Pros: training, support, it works as described
Cons: have to do updates in multiple places, uses proprietary programming language, poor reporting,
Big Con: really limited metadata (not even Dublin Core): seems to be only author, title, random uncontrolled keywords, abstract
Promised enhancement: RS feeds, LDAP authentication, personal research pages…real soon now…
3) DigiTools (ExLibris), Susan Pyzynski, Brandeis
Began with a $250,000 IMLS grant to digitize the Daumier Lithograph Collection. Despite the $$ they didn’t want to use an Open Source product because they did not want to devote additional tech support to it. They already had ExLibris’s Aleph product. (They had heard that some organization had made so many customizations to dSpace that they couldn’t upgrade to the next version.)
DigiTools is a cataloging program with thumbnails tacked on. So it allows for great metadata, good searching, but limited display and doesn’t do much else.
Upcoming version 3 promises to be more like a robust digital repository program.
Pros: metadata expressed/stored in XML, robust rights/security/access, can now support complex objects (ex: video running in one window, transcription running in the other), LDAP authen., can set up groups, students by course (manually, not tied to SIS)
Cons: No Mac entry client, no usage tracking, only depositor or staff–no robust entry divisions
v. 3 may incorporate SCORM, may have WebCT tie ins
4) dSpace, Michael Leach, Physics Research Library, Harvard
Goal: “support the transformation of scholarly communication” (Hooray–someone thinking outside the institutional silo!)
* test a new model of participation
* 5 digital objects: articles (pre-, post-, and current-print); theses; video (streaming and static); serials; datasets; learning objects, broadly defined
* study implementation of Dublin Core
* study work flow and work load analysis
* test scaling
* research interface
* user needs analysis
* marketing and publicity
* policy development
* $$ Open Source
* accepted by libraries
* collections-based, not subject-based (they wanted to mirror Harvard’s highly decentralised dept. structures)
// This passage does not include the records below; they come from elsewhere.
/-- Elementary: if `r c ≤ ε` with `c ≥ 2 (V + 1)(a + 1)`, `a, V ≥ 0`, `0 ≤ r`, then
`a³ V r³ ≤ ε³ / 2`. [folklore] -/
theorem cube_bound_aux {r c ε a V : ℝ} (hr : 0 ≤ r) (ha : 0 ≤ a) (hV : 0 ≤ V)
    (hc : 2 * (V + 1) * (a + 1) ≤ c) (hrc : r * c ≤ ε) :
    a ^ 3 * V * r ^ 3 ≤ ε ^ 3 / 2 := by
  -- `b = 2 r (V+1)(a+1) ≤ ε`, and `a³ V r³ ≤ (b/2)³ = b³/8`
  set b : ℝ := r * (2 * (V + 1) * (a + 1)) with hb
  have hb0 : 0 ≤ b := by positivity
  have hbε : b ≤ ε := (mul_le_mul_of_nonneg_left hc hr).trans hrc
  have hε0 : 0 ≤ ε := hb0.trans hbε
  have h1 : a ^ 3 * V * r ^ 3 ≤ (r * ((V + 1) * (a + 1))) ^ 3 := by
    have h2 : a ^ 3 * V ≤ ((V + 1) * (a + 1)) ^ 3 := by
      have h3 : a ^ 3 ≤ (a + 1) ^ 3 := by gcongr; linarith
      have h4 : V ≤ (V + 1) ^ 3 := by
        calc V ≤ V + 1 := by linarith
          _ ≤ (V + 1) ^ 3 := le_self_pow₀ (by linarith) (by norm_num)
      calc a ^ 3 * V ≤ (a + 1) ^ 3 * (V + 1) ^ 3 := by gcongr
        _ = ((V + 1) * (a + 1)) ^ 3 := by ring
    calc a ^ 3 * V * r ^ 3 = (a ^ 3 * V) * r ^ 3 := by ring
      _ ≤ ((V + 1) * (a + 1)) ^ 3 * r ^ 3 := by gcongr
      _ = (r * ((V + 1) * (a + 1))) ^ 3 := by ring
  have h5 : (r * ((V + 1) * (a + 1))) ^ 3 = b ^ 3 / 8 := by rw [hb]; ring
  have h6 : b ^ 3 ≤ ε ^ 3 := by gcongr
  nlinarith [h1, h5, h6, pow_nonneg hε0 3]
* integrated with what they have (Apache, Tomcat)
* metadata support (plus possible METS support in future)
Faculty response: all over the map (“but I already have my stuff on my web site”), but archival persistence became a big selling point along with search capabilities
Publisher response: trying to integrate dSpace with publishers sites so when faculty submit to publisher a simple button click will also dump materials into dSpace. cool.
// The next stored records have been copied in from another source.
/-- **`H` preserves the family** (the heart of Dehaene–De Moor's theorem): case analysis on
whether some equation mentions `x_j`, and on the parity of the flip difference of the phase.
[Dehaene–De Moor 2003, Thm. 5; Van den Nest 2010, §3] [folklore] -/
theorem repr_hGate (j : Fin n) {ψ : QReg n → ℂ} (h : Repr ψ) : Repr (placeGate (wireEmb j) hGate *ᵥ ψ) := by
  classical
  obtain ⟨E, p, c, hp, rfl⟩ := h
  have key : ∀ y : QReg n, (placeGate (wireEmb j) hGate *ᵥ ddm E p c) y =
      invSqrt2 * (ddm E p c (Function.update y j false) +
        (if y j = true then -1 else 1) * ddm E p c (Function.update y j true)) :=
    fun y => hGate_mulVec_apply j _ y
  by_cases hE : ∃ e ∈ E, e.α j ≠ 0
  · /- Case B: some equation `e₀` mentions `x_j`; eliminate `x_j` with it. -/
    obtain ⟨e₀, he₀E, he₀j⟩ := hE
    have hα : e₀.α j = 1 := zmod2_eq_one_of_ne_zero he₀j
    -- the eliminated bit as an affine function of the other bits
    let β : QReg n → Bool := fun y => toBool (e₀.eval (Function.update y j false))
    have hβ : IsAffB β := IsAffB.of_isAff2
      ((e₀.restrict j).isAff2_eval.congr fun y => AffEq.eval_restrict j e₀ y)
    have hβval : ∀ y, bz (β y) = e₀.eval (Function.update y j false) := fun y => bz_toBool _
    let σ : QReg n → QReg n := fun y => Function.update y j (β y)
    have hσ : ∀ i, IsAffB (fun y => σ y i) := by
      intro i
      by_cases hij : i = j
      · subst hij; exact hβ.congr fun y => by simp [σ]
      · exact (IsAffB.coord i).congr fun y => by simp [σ, Function.update_of_ne hij]
    -- `e₀` holds at `y[j ↦ β y]` and fails at `y[j ↦ ¬β y]`
    have hrel : ∀ (e : AffEq n) (y : QReg n) (v : Bool),
        e.eval (Function.update y j v) = e.eval (Function.update y j false) + e.α j * bz v := by
      intro e y v
      have := AffEq.eval_update e (Function.update y j false) j v
      simp only [Function.update_idem, Function.update_self, bz_false, sub_zero] at this
      exact this
    have he₀σ : ∀ y, e₀.eval (Function.update y j (β y)) = 0 := by
      intro y
      rw [hrel, hα, one_mul, ← hβval y, zmod2_add_self]
    have he₀flip : ∀ y, e₀.eval (Function.update y j (!β y)) ≠ 0 := by
      intro y
      rw [hrel, hα, one_mul, ← hβval y]
      cases β y <;> decide
    -- the new equations: `x_j` eliminated
    let f : AffEq n → AffEq n := fun e => (e.add (e₀.smul (e.α j))).restrict j
    have hf : ∀ e y, (f e).eval y = e.eval (Function.update y j false) +
        e.α j * e₀.eval (Function.update y j false) := by
      intro e y
      simp only [f, AffEq.eval_restrict, AffEq.eval_add, AffEq.eval_smul]
    have hsol : ∀ y, Sol (E.map f) y ↔ Sol E (Function.update y j (β y)) := by
      intro y
      rw [sol_map]
      unfold Sol
      constructor
      · intro hy e he
        rw [hrel, hβval]
        have h1 := hy e he
        rw [hf] at h1
        exact h1
      · intro hy e he
        rw [hf, ← hβval, ← hrel]
        exact hy e he
    refine ⟨E.map f, fun y => p (Function.update y j (β y)) + 2 * bq (y j) * bq (β y), invSqrt2 * c,
      (hp.comp σ hσ).add ((IsQF.coord j).two_mul_mul (IsQF.of_isAffB hβ)), funext fun y => ?_⟩
    rw [key y]
    simp only [ddm_apply]
    have hnot : ¬ Sol E (Function.update y j (!β y)) := fun hs => he₀flip y (hs e₀ he₀E)
    have hsol' := hsol y
    cases hβy : β y
    · rw [hβy] at hnot hsol'
      rw [Bool.not_false] at hnot
      rw [if_neg hnot]
      by_cases hs : Sol E (Function.update y j false)
      · rw [if_pos hs, if_pos (hsol'.2 hs), phase_add, mul_assoc (2 : ZMod 4), ← bq_and]
        simp only [Bool.and_false, bq_false, mul_zero, phase_zero, add_zero, mul_one]
        ring
      · rw [if_neg hs, if_neg (fun h => hs (hsol'.1 h))]
        ring
    · rw [hβy] at hnot hsol'
      rw [Bool.not_true] at hnot
      rw [if_neg hnot]
      by_cases hs : Sol E (Function.update y j true)
      · rw [if_pos hs, if_pos (hsol'.2 hs), phase_add, mul_assoc (2 : ZMod 4), ← bq_and, Bool.and_true,
          phase_two_mul_bq]
        split_ifs <;> ring
      · rw [if_neg hs, if_neg (fun h => hs (hsol'.1 h))]
        ring
  · /- Case A: no equation mentions `x_j`. -/
    push Not at hE
    have hsol0 : ∀ y v, Sol E (Function.update y j v) ↔ Sol E y := by
      intro y v
      simp only [Sol]
      refine forall₂_congr fun e he => ?_
      rw [AffEq.eval_update, hE e he, zero_mul, add_zero]
    obtain ⟨e₀, m, hflip⟩ := hp.flip_diff j
    -- the affine form governing the interference of the two branches
    let w : QReg n → ZMod 4 := fun y =>
      bq (hi e₀) + ∑ k, m k * bq (Function.update y j false k) + bq (y j)
    let fb : QReg n → Bool := fun y => toBool (red (w y))
    have hfb2 : IsAff2 (fun y => red (w y)) := by
      have : IsAff2 (fun y : QReg n => red (bq (hi e₀)) +
          ∑ k, red (m k) * bz (Function.update y j false k) + bz (y j)) :=
        ((IsAff2.const _).add (IsAff2.sum _ (fun k y => red (m k) * bz (Function.update y j false k))
          fun k _ => (IsAff2.coord_update j k false).smul (red (m k)))).add (IsAff2.coord j)
      refine this.congr fun y => ?_
      simp only [w, red_add, red_sum, red_mul, red_bq]
    have hfb : IsAffB fb := IsAffB.of_isAff2 hfb2
    -- the interference exponent `p(y¹) - p(y⁰) + 2[y_j] = lift (red e₀) + 2 [fb y]`
    have hinter : ∀ y, p (Function.update y j true) - p (Function.update y j false) + 2 * bq (y j) =
        lift (red e₀) + 2 * bq (fb y) := by
      intro y
      rw [hflip y]
      have h2 : 2 * bq (fb y) = 2 * w y := by
        simp only [fb]
        rw [two_mul_eq_two_mul_lift_red (w y)]
        congr 1
        rw [← lift_bz, bz_toBool]
      rw [h2]
      simp only [w]
      conv_lhs => rw [eq_lift_red_add e₀]
      ring
    have hπ0 : ∀ i, IsAffB (fun y : QReg n => Function.update y j false i) :=
      fun i => IsAffB.coord_update j i false
    -- the value of `H_j ψ`
    have hval : ∀ y, (placeGate (wireEmb j) hGate *ᵥ ddm E p c) y =
        if Sol E y then invSqrt2 * c * phase (p (Function.update y j false)) *
          (1 + phase (lift (red e₀)) * phase (2 * bq (fb y))) else 0 := by
      intro y
      rw [key y]
      simp only [ddm_apply, hsol0]
      by_cases hs : Sol E y
      · simp only [hs, if_true]
        have hph : phase (p (Function.update y j true)) =
            phase (p (Function.update y j false)) * phase (lift (red e₀)) * phase (2 * bq (fb y)) *
              phase (2 * bq (y j)) := by
          rw [← phase_add, ← phase_add, ← phase_add]
          congr 1
          have h1 := hinter y
          have e4 : (2 : ZMod 4) * bq (y j) + 2 * bq (y j) = 0 := by
            rw [← add_mul, show (2 : ZMod 4) + 2 = 0 from by decide, zero_mul]
          linear_combination h1 - e4
        rw [hph, phase_two_mul_bq (y j)]
        split_ifs <;> ring
      · simp [hs]
    rcases lift_eq_zero_or_one (red e₀) with h0 | h1
    · /- even interference: a new equation `fb = 0` and a factor `2` -/
      obtain ⟨enew, henew⟩ := AffEq.exists_of_isAff2 hfb2
      refine ⟨E ++ [enew], fun y => p (Function.update y j false), 2 * invSqrt2 * c,
        hp.comp _ hπ0, funext fun y => ?_⟩
      rw [hval y, ddm_apply, h0, phase_zero, one_mul]
      have hsol' : Sol (E ++ [enew]) y ↔ Sol E y ∧ fb y = false := by
        rw [sol_append]
        refine and_congr Iff.rfl ?_
        simp only [Sol, List.mem_singleton, forall_eq, henew]
        simp [fb, toBool]
      by_cases hs : Sol E y
      · rw [if_pos hs, phase_two_mul_bq]
        by_cases hfy : fb y = true
        · rw [if_pos hfy, if_neg (fun h' => absurd (hsol'.1 h').2 (by rw [hfy]; decide))]
          ring
        · have hfy' : fb y = false := by simpa using hfy
          rw [if_neg hfy, if_pos (hsol'.2 ⟨hs, hfy'⟩)]
          ring
      · rw [if_neg hs, if_neg (fun h' => hs (hsol'.1 h').1)]
    · /- odd interference: the phase function gains `3 [fb]`, the scalar a factor `1 + i` -/
      refine ⟨E, fun y => p (Function.update y j false) + 3 * bq (fb y), invSqrt2 * c * (1 + Complex.I),
        (hp.comp _ hπ0).add ((IsQF.of_isAffB hfb).smul 3), funext fun y => ?_⟩
      have hI1 : phase (1 : ZMod 4) = Complex.I := by
        rw [phase, show (1 : ZMod 4).val = 1 from rfl, pow_one]
      rw [hval y, ddm_apply, h1, phase_add, phase_three_mul_bq, phase_two_mul_bq, hI1]
      by_cases hs : Sol E y
      · rw [if_pos hs, if_pos hs]
        by_cases hfy : fb y = true
        · rw [if_pos hfy, if_pos hfy]
          linear_combination (invSqrt2 * c * phase (p (Function.update y j false))) * Complex.I_sq
        · rw [if_neg hfy, if_neg hfy]
          ring
      · rw [if_neg hs, if_neg hs]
Policies: they are working on these up front. What faculty rights? what publisher rights? etc.
Work flow issues: will be published soon (and request that other dSpace users publish theirs), also realigning some tech positions to accommodate
Training: working on best practices
Metadata: expanding what is “in the box”
Tech Challenge: unresolved firewall/handles issues
Other: looking for Harvard consolidation, consortial opportunities, may outsource it to BioMed Central after all
5) Fedora, Eliot Wilczek, Tufts
Fedora is obviously the most sophisticated in terms of concept. Generally its strongest point is its weakest: it is not a system but an architecture. You can swap out your own front-end, management, storage, dissemination, access, validation, and search functions always assuming you already have them.
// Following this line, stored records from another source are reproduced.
/-- `b : 𝔽₂^{m+m} → 𝔽₂` lies on a completed Maiorana–McFarland orbit — VERBATIM the orbit clause of the landed
`Theorems.SignedExactCubicForrelationInPrBPP.of_pairFinderMM` / crux r5 (affine bijection `e`, permutation `perm`, `h`). -/
def MMOrbit (b : (Fin (m + m) → Bool) → Bool) : Prop :=
  ∃ e : (Fin (m + m) → Bool) ≃ (Fin (m + m) → Bool),
    (∃ M : Matrix (Fin (m + m)) (Fin (m + m)) (ZMod 2), ∃ c : Fin (m + m) → ZMod 2,
      ∀ y i, (if e y i then (1 : ZMod 2) else 0) = (M.mulVec (fun j => if y j then (1 : ZMod 2) else 0) + c) i) ∧
    ∃ perm : (Fin m → Bool) ≃ (Fin m → Bool), ∃ h : (Fin m → Bool) → Bool, ∀ y' y'' : Fin m → Bool,
      (if b (e (Fin.append y' y'')) then (1 : ZMod 2) else 0) =
        (∑ i, (if y' i then (1 : ZMod 2) else 0) * (if perm y'' i then (1 : ZMod 2) else 0)) +
          (if h y'' then (1 : ZMod 2) else 0)

/-- The same orbit clause with the permutation a CORE one with quadratic coordinates both ways. -/
def CoreOrbit (b : (Fin (m + m) → Bool) → Bool) : Prop :=
  ∃ e : (Fin (m + m) → Bool) ≃ (Fin (m + m) → Bool),
    (∃ M : Matrix (Fin (m + m)) (Fin (m + m)) (ZMod 2), ∃ c : Fin (m + m) → ZMod 2,
      ∀ y i, (if e y i then (1 : ZMod 2) else 0) = (M.mulVec (fun j => if y j then (1 : ZMod 2) else 0) + c) i) ∧
    ∃ perm : (Fin m → Bool) ≃ (Fin m → Bool), ∃ h : (Fin m → Bool) → Bool, (∀ y' y'' : Fin m → Bool,
      (if b (e (Fin.append y' y'')) then (1 : ZMod 2) else 0) =
        (∑ i, (if y' i then (1 : ZMod 2) else 0) * (if perm y'' i then (1 : ZMod 2) else 0)) +
          (if h y'' then (1 : ZMod 2) else 0)) ∧
      QuadraticCoords perm ∧ QuadraticCoords perm.symm ∧ Core perm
It’s repository “plumbing.”
One surprise: they’ve gone from METS to FOXml, their own system.
Policy Issues: using a matrix approach, from highly formatted, top level, top accessibility objects to simple storage of wacky formatted objects.
Sustainability: won’t happen without institutional commitment
Only Fedora and dSpace guys were familiar with TEI
DigiTools 3 and now dSpace might go with METS
Check out what Coalition for Networked Info is doing (Clifford Lynch)
Should UVM consider a “grey literature” repository?